I am trying to implement the Q-Learning algorithm in R :
# Define the map
map <- matrix(c(0, 1, 1, 0, 0, 0, 0, 1), nrow = 2, ncol = 4, byrow = TRUE)
# State labels
rownames(map) <- c("Start", "End")
# Action labels
colnames(map) <- c("Up", "Down", "Left", "Right")

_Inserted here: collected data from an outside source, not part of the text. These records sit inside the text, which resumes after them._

/-- **Uniform gradient bound of the Euler zoom**: `∫_{Q(0,a)} |G_λ|² ≤ a^{1−ρ} M` (`0 < λ ≤ 1`, `λa ≤ 1`).
[cite: Seregin2023, §2 (2.4) (p. 7)] -/
theorem eulerZoom_grad_le (hρ : 0 ≤ ρ) (hlam : 0 < lam) (hlam1 : lam ≤ 1) (ha : 0 < a) (hla : lam * a ≤ 1)
    {v : ℝ → EuclideanSpace ℝ (Fin 3) → EuclideanSpace ℝ (Fin 3)} {q : ℝ → EuclideanSpace ℝ (Fin 3) → ℝ}
    {G : ℝ → EuclideanSpace ℝ (Fin 3) → EuclideanSpace ℝ (Fin 3) →L[ℝ] EuclideanSpace ℝ (Fin 3)} {M : ℝ≥0}
    (hM : ∀ r ∈ Ioc (0 : ℝ) 1,
      ENNReal.ofReal (r ^ (2 * ρ)) * cknA r (0 : ℝ × EuclideanSpace ℝ (Fin 3)) v +
          ENNReal.ofReal (r ^ ρ) * cknE r (0 : ℝ × EuclideanSpace ℝ (Fin 3)) G +
          ENNReal.ofReal (r ^ (2 * ρ)) * cknD r (0 : ℝ × EuclideanSpace ℝ (Fin 3)) q ≤ (M : ℝ≥0∞)) :
    ∫⁻ z in parabolicCylinder a (0 : ℝ × EuclideanSpace ℝ (Fin 3)),
        ENNReal.ofReal (frobeniusNormSq
          (((lam ^ (1 + ρ) * lam) • stPull (lam ^ (2 + ρ)) lam 0 (0 : EuclideanSpace ℝ (Fin 3)) G) z.1 z.2)) ≤
      ENNReal.ofReal (a ^ (1 - ρ)) * M := by
  have hla0 : 0 < lam * a := mul_pos hlam ha
  obtain ⟨-, hEb, -⟩ := unnormalised_bounds_of_gauge (ρ := ρ) hla0 (hM (lam * a) ⟨hla0, hla⟩)
  have hF : (fun z : ℝ × EuclideanSpace ℝ (Fin 3) => ENNReal.ofReal (frobeniusNormSq
      (((lam ^ (1 + ρ) * lam) • stPull (lam ^ (2 + ρ)) lam 0 (0 : EuclideanSpace ℝ (Fin 3)) G) z.1 z.2))) =
      fun z => (fun w : ℝ × EuclideanSpace ℝ (Fin 3) => ENNReal.ofReal ((lam ^ (1 + ρ) * lam) ^ 2) *
        ENNReal.ofReal (frobeniusNormSq (G w.1 w.2)))
          (stAffine (lam ^ (2 + ρ)) lam 0 (0 : EuclideanSpace ℝ (Fin 3)) z) := by
    funext z
    simp only [Pi.smul_apply, stPull_apply, stAffine_fst, stAffine_snd, frobeniusNormSq_smul, zero_add]
    rw [ENNReal.ofReal_mul (sq_nonneg _)]
  rw [hF, setLIntegral_parabolicCylinder_comp_eulerZoom hlam ρ a
    (fun w : ℝ × EuclideanSpace ℝ (Fin 3) => ENNReal.ofReal ((lam ^ (1 + ρ) * lam) ^ 2) *
      ENNReal.ofReal (frobeniusNormSq (G w.1 w.2))), lintegral_const_mul' _ _ ENNReal.ofReal_ne_top]
  calc ENNReal.ofReal (lam ^ (2 + ρ) * lam ^ 3)⁻¹ * (ENNReal.ofReal ((lam ^ (1 + ρ) * lam) ^ 2) *
        ∫⁻ z in Ioo (-(lam ^ (2 + ρ) * a ^ 2)) 0 ×ˢ ball (0 : EuclideanSpace ℝ (Fin 3)) (lam * a),
          ENNReal.ofReal (frobeniusNormSq (G z.1 z.2)))
      ≤ ENNReal.ofReal (lam ^ (2 + ρ) * lam ^ 3)⁻¹ * (ENNReal.ofReal ((lam ^ (1 + ρ) * lam) ^ 2) *
          (ENNReal.ofReal ((lam * a) ^ (1 - ρ)) * M)) := by
        gcongr
        exact (lintegral_mono_set (eulerWindow_subset_parabolicCylinder hρ hlam hlam1 a)).trans hEb
    _ = ENNReal.ofReal ((lam ^ (2 + ρ) * lam ^ 3)⁻¹ * (((lam ^ (1 + ρ) * lam) ^ 2) * (lam * a) ^ (1 - ρ))) * M := by
        rw [ENNReal.ofReal_mul (by positivity), ENNReal.ofReal_mul (by positivity)]
        ring
    _ = ENNReal.ofReal (a ^ (1 - ρ)) * M := by rw [zoomConst_grad hlam ha.le ρ]

/-- **Uniform pressure bound of the Euler zoom**: `∫_{Q(0,a)} |q_λ|^{3/2} ≤ a^{2−2ρ} M` (`0 < λ ≤ 1`, `λa ≤ 1`).
[cite: Seregin2023, §2 (2.4) (p. 7)] -/
theorem eulerZoom_pressure_le (hρ : 0 ≤ ρ) (hlam : 0 < lam) (hlam1 : lam ≤ 1) (ha : 0 < a) (hla : lam * a ≤ 1)
    {v : ℝ → EuclideanSpace ℝ (Fin 3) → EuclideanSpace ℝ (Fin 3)} {q : ℝ → EuclideanSpace ℝ (Fin 3) → ℝ}
    {G : ℝ → EuclideanSpace ℝ (Fin 3) → EuclideanSpace ℝ (Fin 3) →L[ℝ] EuclideanSpace ℝ (Fin 3)} {M : ℝ≥0}
    (hM : ∀ r ∈ Ioc (0 : ℝ) 1,
      ENNReal.ofReal (r ^ (2 * ρ)) * cknA r (0 : ℝ × EuclideanSpace ℝ (Fin 3)) v +
          ENNReal.ofReal (r ^ ρ) * cknE r (0 : ℝ × EuclideanSpace ℝ (Fin 3)) G +
          ENNReal.ofReal (r ^ (2 * ρ)) * cknD r (0 : ℝ × EuclideanSpace ℝ (Fin 3)) q ≤ (M : ℝ≥0∞)) :
    ∫⁻ z in parabolicCylinder a (0 : ℝ × EuclideanSpace ℝ (Fin 3)),
        ‖((lam ^ (1 + ρ)) ^ 2 • stPull (lam ^ (2 + ρ)) lam 0 (0 : EuclideanSpace ℝ (Fin 3)) q) z.1 z.2‖ₑ ^
          (3 / 2 : ℝ) ≤
      ENNReal.ofReal (a ^ (2 - 2 * ρ)) * M := by
  have hα : 0 < lam ^ (1 + ρ) := Real.rpow_pos_of_pos hlam _
  have hla0 : 0 < lam * a := mul_pos hlam ha
  obtain ⟨-, -, hDb⟩ := unnormalised_bounds_of_gauge (ρ := ρ) hla0 (hM (lam * a) ⟨hla0, hla⟩)
  have hF : (fun z : ℝ × EuclideanSpace ℝ (Fin 3) =>
      ‖((lam ^ (1 + ρ)) ^ 2 • stPull (lam ^ (2 + ρ)) lam 0 (0 : EuclideanSpace ℝ (Fin 3)) q) z.1 z.2‖ₑ ^
        (3 / 2 : ℝ)) =
      fun z => (fun w : ℝ × EuclideanSpace ℝ (Fin 3) => ENNReal.ofReal ((lam ^ (1 + ρ)) ^ 2) ^ (3 / 2 : ℝ) *
        ‖q w.1 w.2‖ₑ ^ (3 / 2 : ℝ)) (stAffine (lam ^ (2 + ρ)) lam 0 (0 : EuclideanSpace ℝ (Fin 3)) z) := by
    funext z
    simp only [smul_stPull_apply, stAffine_fst, stAffine_snd, zero_add, smul_eq_mul, enorm_mul,
      Real.enorm_eq_ofReal (sq_nonneg _)]
    rw [ENNReal.mul_rpow_of_nonneg _ _ (by norm_num)]
  have hc3 : ENNReal.ofReal ((lam ^ (1 + ρ)) ^ 2) ^ (3 / 2 : ℝ) = ENNReal.ofReal ((lam ^ (1 + ρ)) ^ 3) := by
    rw [ENNReal.ofReal_rpow_of_nonneg (sq_nonneg _) (by norm_num), ← Real.rpow_natCast (lam ^ (1 + ρ)) 2,
      ← Real.rpow_mul hα.le, ← Real.rpow_natCast (lam ^ (1 + ρ)) 3]
    norm_num
  rw [hF, setLIntegral_parabolicCylinder_comp_eulerZoom hlam ρ a
    (fun w : ℝ × EuclideanSpace ℝ (Fin 3) => ENNReal.ofReal ((lam ^ (1 + ρ)) ^ 2) ^ (3 / 2 : ℝ) *
      ‖q w.1 w.2‖ₑ ^ (3 / 2 : ℝ)),
    lintegral_const_mul' _ _ (ENNReal.rpow_ne_top_of_nonneg (by norm_num) ENNReal.ofReal_ne_top), hc3]
  calc ENNReal.ofReal (lam ^ (2 + ρ) * lam ^ 3)⁻¹ * (ENNReal.ofReal ((lam ^ (1 + ρ)) ^ 3) *
        ∫⁻ z in Ioo (-(lam ^ (2 + ρ) * a ^ 2)) 0 ×ˢ ball (0 : EuclideanSpace ℝ (Fin 3)) (lam * a),
          ‖q z.1 z.2‖ₑ ^ (3 / 2 : ℝ))
      ≤ ENNReal.ofReal (lam ^ (2 + ρ) * lam ^ 3)⁻¹ * (ENNReal.ofReal ((lam ^ (1 + ρ)) ^ 3) *
          (ENNReal.ofReal ((lam * a) ^ (2 - 2 * ρ)) * M)) := by
        gcongr
        exact (lintegral_mono_set (eulerWindow_subset_parabolicCylinder hρ hlam hlam1 a)).trans hDb
    _ = ENNReal.ofReal ((lam ^ (2 + ρ) * lam ^ 3)⁻¹ * ((lam ^ (1 + ρ)) ^ 3 * (lam * a) ^ (2 - 2 * ρ))) * M := by
        rw [ENNReal.ofReal_mul (by positivity), ENNReal.ofReal_mul (by positivity)]
        ring
    _ = ENNReal.ofReal (a ^ (2 - 2 * ρ)) * M := by rw [zoomConst_pressure hlam ha.le ρ]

# Rewards for each state-action pair
rewards <- matrix(c(-1, -1, -1, -1, -1, -1, -1, 10), nrow = 2, ncol = 4, byrow = TRUE)
# Q-Learning Algorithm
q_learning <- function(P, R, gamma = 0.9, alpha = 0.1, epsilon = 0.1, max_iter = 1000) {
# Initialize the Q-value function
Q <- matrix(rep(0, nrow(P) * ncol(P)), nrow = nrow(P), ncol = ncol(P))
# Initialize the state
state <- sample(1:nrow(P), 1)
# Iterate until convergence or maximum iterations reached
for (i in 1:max_iter) {
# Choose an action using epsilon-greedy policy
if (runif(1) < epsilon) {
action <- sample(1:ncol(P), 1)
} else {
action <- which.max(Q[state, ])
}
# Observe the next state and reward
prob <- P[state, action]
next_state <- sample(1:nrow(P), 1, prob = prob)
reward <- R[state, action]
# Update the Q-value function
Q[state, action] <- Q[state, action] + alpha * (reward + gamma * max(Q[next_state, ]) - Q[state, action])
# Update the state
state <- next_state
}
# Derive the optimal policy (argmax in R using the which.max)

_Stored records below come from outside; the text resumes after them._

/-- **The Lévy bootstrap lemma** (the deterministic engine of the log-bootstrap, layer P1 of crux
`LevyTransport` of route `HubbardSuperconductivity/LevyLogBootstrap`). Let `k > 0` be even on
`(ℤ/Lℤ)^d` and infinitely divisible in Lévy form (`A(q) = ∑_x log k(x) Re χ_q(x) ≥ 0` for `q ≠ 0`),
with Lévy mass `|ν| = L^{-d} ∑_z (log k(0) - log k(z))`. For any set `S` of nonzero ("ultraviolet")
momenta, displacements `D` and `c > 0` with `∑_{z∈D} (1 - Re χ_q(z)) ≥ c` on `S`:
`|ν| ≤ U + β · e^{|ν|}` with the LOCAL term `U = (∑_{z∈D} (log k(0) - log k(z))) / c` and the
INFRARED WING `β = (∑_{q ∉ S, q ≠ 0} ∑_x k(x) Re χ_q(x)) / (L^d k(0))` — split
`|ν| = ∑_{q∈S} ν_q + ∑_{q∉S, q≠0} ν_q` (`levyKhintchine_mean`), bound the first sum by
`levy_uv_bound` and the second termwise by `levy_wing_bound`. (Printed SHAPE of the move: Slade's
bootstrap lemma, LNM 1879 Lemma 5.9; here for the exponential bootstrap function of the route.)
[cite: BergChristensenRessel1984, Ch. 4 §3] -/
theorem levyMass_le_logBootstrap (k : TorusSite d L → ℝ) (hpos : ∀ x, 0 < k x)
    (heven : ∀ x, k (-x) = k x)
    (hA : ∀ q : TorusSite d L, q ≠ 0 → 0 ≤ ∑ x, Real.log (k x) * (torusChar q x).re)
    (S D : Finset (TorusSite d L)) (hS : ∀ q ∈ S, q ≠ 0) {c : ℝ} (hc : 0 < c)
    (hcS : ∀ q ∈ S, c ≤ ∑ z ∈ D, (1 - (torusChar q z).re)) :
    (∑ z, (Real.log (k 0) - Real.log (k z))) / (L : ℝ) ^ d ≤
      (∑ z ∈ D, (Real.log (k 0) - Real.log (k z))) / c +
        (∑ q ∈ (univ.erase 0) \ S, ∑ x, k x * (torusChar q x).re) / ((L : ℝ) ^ d * k 0) *
          Real.exp ((∑ z, (Real.log (k 0) - Real.log (k z))) / (L : ℝ) ^ d) := by
  have hL0 : (0 : ℝ) < (L : ℝ) ^ d := pow_pos (Nat.cast_pos.2 (Nat.pos_of_ne_zero (NeZero.ne L))) d
  have hk0 : 0 < k 0 := hpos 0
  set N : ℝ := (L : ℝ) ^ d with hN
  set m : ℝ := (∑ z, (Real.log (k 0) - Real.log (k z))) / N with hm
  set A : TorusSite d L → ℝ := fun q => ∑ x, Real.log (k x) * (torusChar q x).re with hAdef
  have hlogeven : ∀ x, Real.log (k (-x)) = Real.log (k x) := fun x => by rw [heven]
  -- Lévy mass identity and the split of the modes
  have hmean : N * m = ∑ q ∈ univ.erase 0, A q := by
    rw [hm, mul_div_cancel₀ _ hL0.ne']
    exact levyKhintchine_mean (fun x => Real.log (k x)) hlogeven
  have hSsub : S ⊆ univ.erase 0 := fun q hq => Finset.mem_erase.2 ⟨hS q hq, mem_univ q⟩
  have hsplit : ∑ q ∈ univ.erase 0, A q = ∑ q ∈ S, A q + ∑ q ∈ (univ.erase 0) \ S, A q := by
    rw [← Finset.sum_sdiff hSsub, add_comm]
  -- the ultraviolet part
  have hUV : c * ∑ q ∈ S, A q ≤ N * ∑ z ∈ D, (Real.log (k 0) - Real.log (k z)) :=
    levy_uv_bound (fun x => Real.log (k x)) hlogeven hA S D hS c hcS
  have hUV' : ∑ q ∈ S, A q ≤ N * ((∑ z ∈ D, (Real.log (k 0) - Real.log (k z))) / c) := by
    rw [mul_div_assoc', le_div_iff₀ hc, mul_comm]
    exact hUV
  -- the infrared part, mode by mode
  have hIR : ∑ q ∈ (univ.erase 0) \ S, A q ≤
      Real.exp m / k 0 * ∑ q ∈ (univ.erase 0) \ S, ∑ x, k x * (torusChar q x).re := by
    rw [Finset.mul_sum]
    refine Finset.sum_le_sum fun q hq => ?_
    have hq0 : q ≠ 0 := Finset.ne_of_mem_erase (Finset.mem_sdiff.1 hq).1
    exact levy_wing_bound k hpos heven hA q hq0
  -- assemble and divide by `N`
  have htot : N * m ≤ N * ((∑ z ∈ D, (Real.log (k 0) - Real.log (k z))) / c) +
      Real.exp m / k 0 * ∑ q ∈ (univ.erase 0) \ S, ∑ x, k x * (torusChar q x).re := by
    rw [hmean, hsplit]
    exact add_le_add hUV' hIR
  have hdiv : m ≤ (∑ z ∈ D, (Real.log (k 0) - Real.log (k z))) / c +
      (Real.exp m / k 0 * ∑ q ∈ (univ.erase 0) \ S, ∑ x, k x * (torusChar q x).re) / N := by
    have h3 := div_le_div_of_nonneg_right htot hL0.le
    rw [mul_div_cancel_left₀ _ hL0.ne', add_div, mul_div_cancel_left₀ _ hL0.ne'] at h3
    exact h3
  calc m ≤ _ := hdiv
    _ = (∑ z ∈ D, (Real.log (k 0) - Real.log (k z))) / c +
        (∑ q ∈ (univ.erase 0) \ S, ∑ x, k x * (torusChar q x).re) / (N * k 0) * Real.exp m := by
        congr 1
        field_simp

end Literature.Probability.LatticeModels

end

policy <- apply(Q, 1, which.max)
# Return the Q-value function and policy
return(list(Q = Q, policy = policy))
}
# Run the Q-Learning Algorithm on the map
q_learning(P = map, R = rewards, gamma = 0.9, alpha = 0.1, epsilon = 0.1, max_iter = 1000)
I receive an error in the sample function of incorrect number of probabilities.
Error in sample.int(length(x), size, replace, prob) :
incorrect number of probabilities
How can I fix it ?
I'm not familiar with the algorithm, but, at a guess from looking at the code, you could try
prob <- P[ , action]
which will create a vector of length nrow(P)
. You will need to work through the logic for yourself!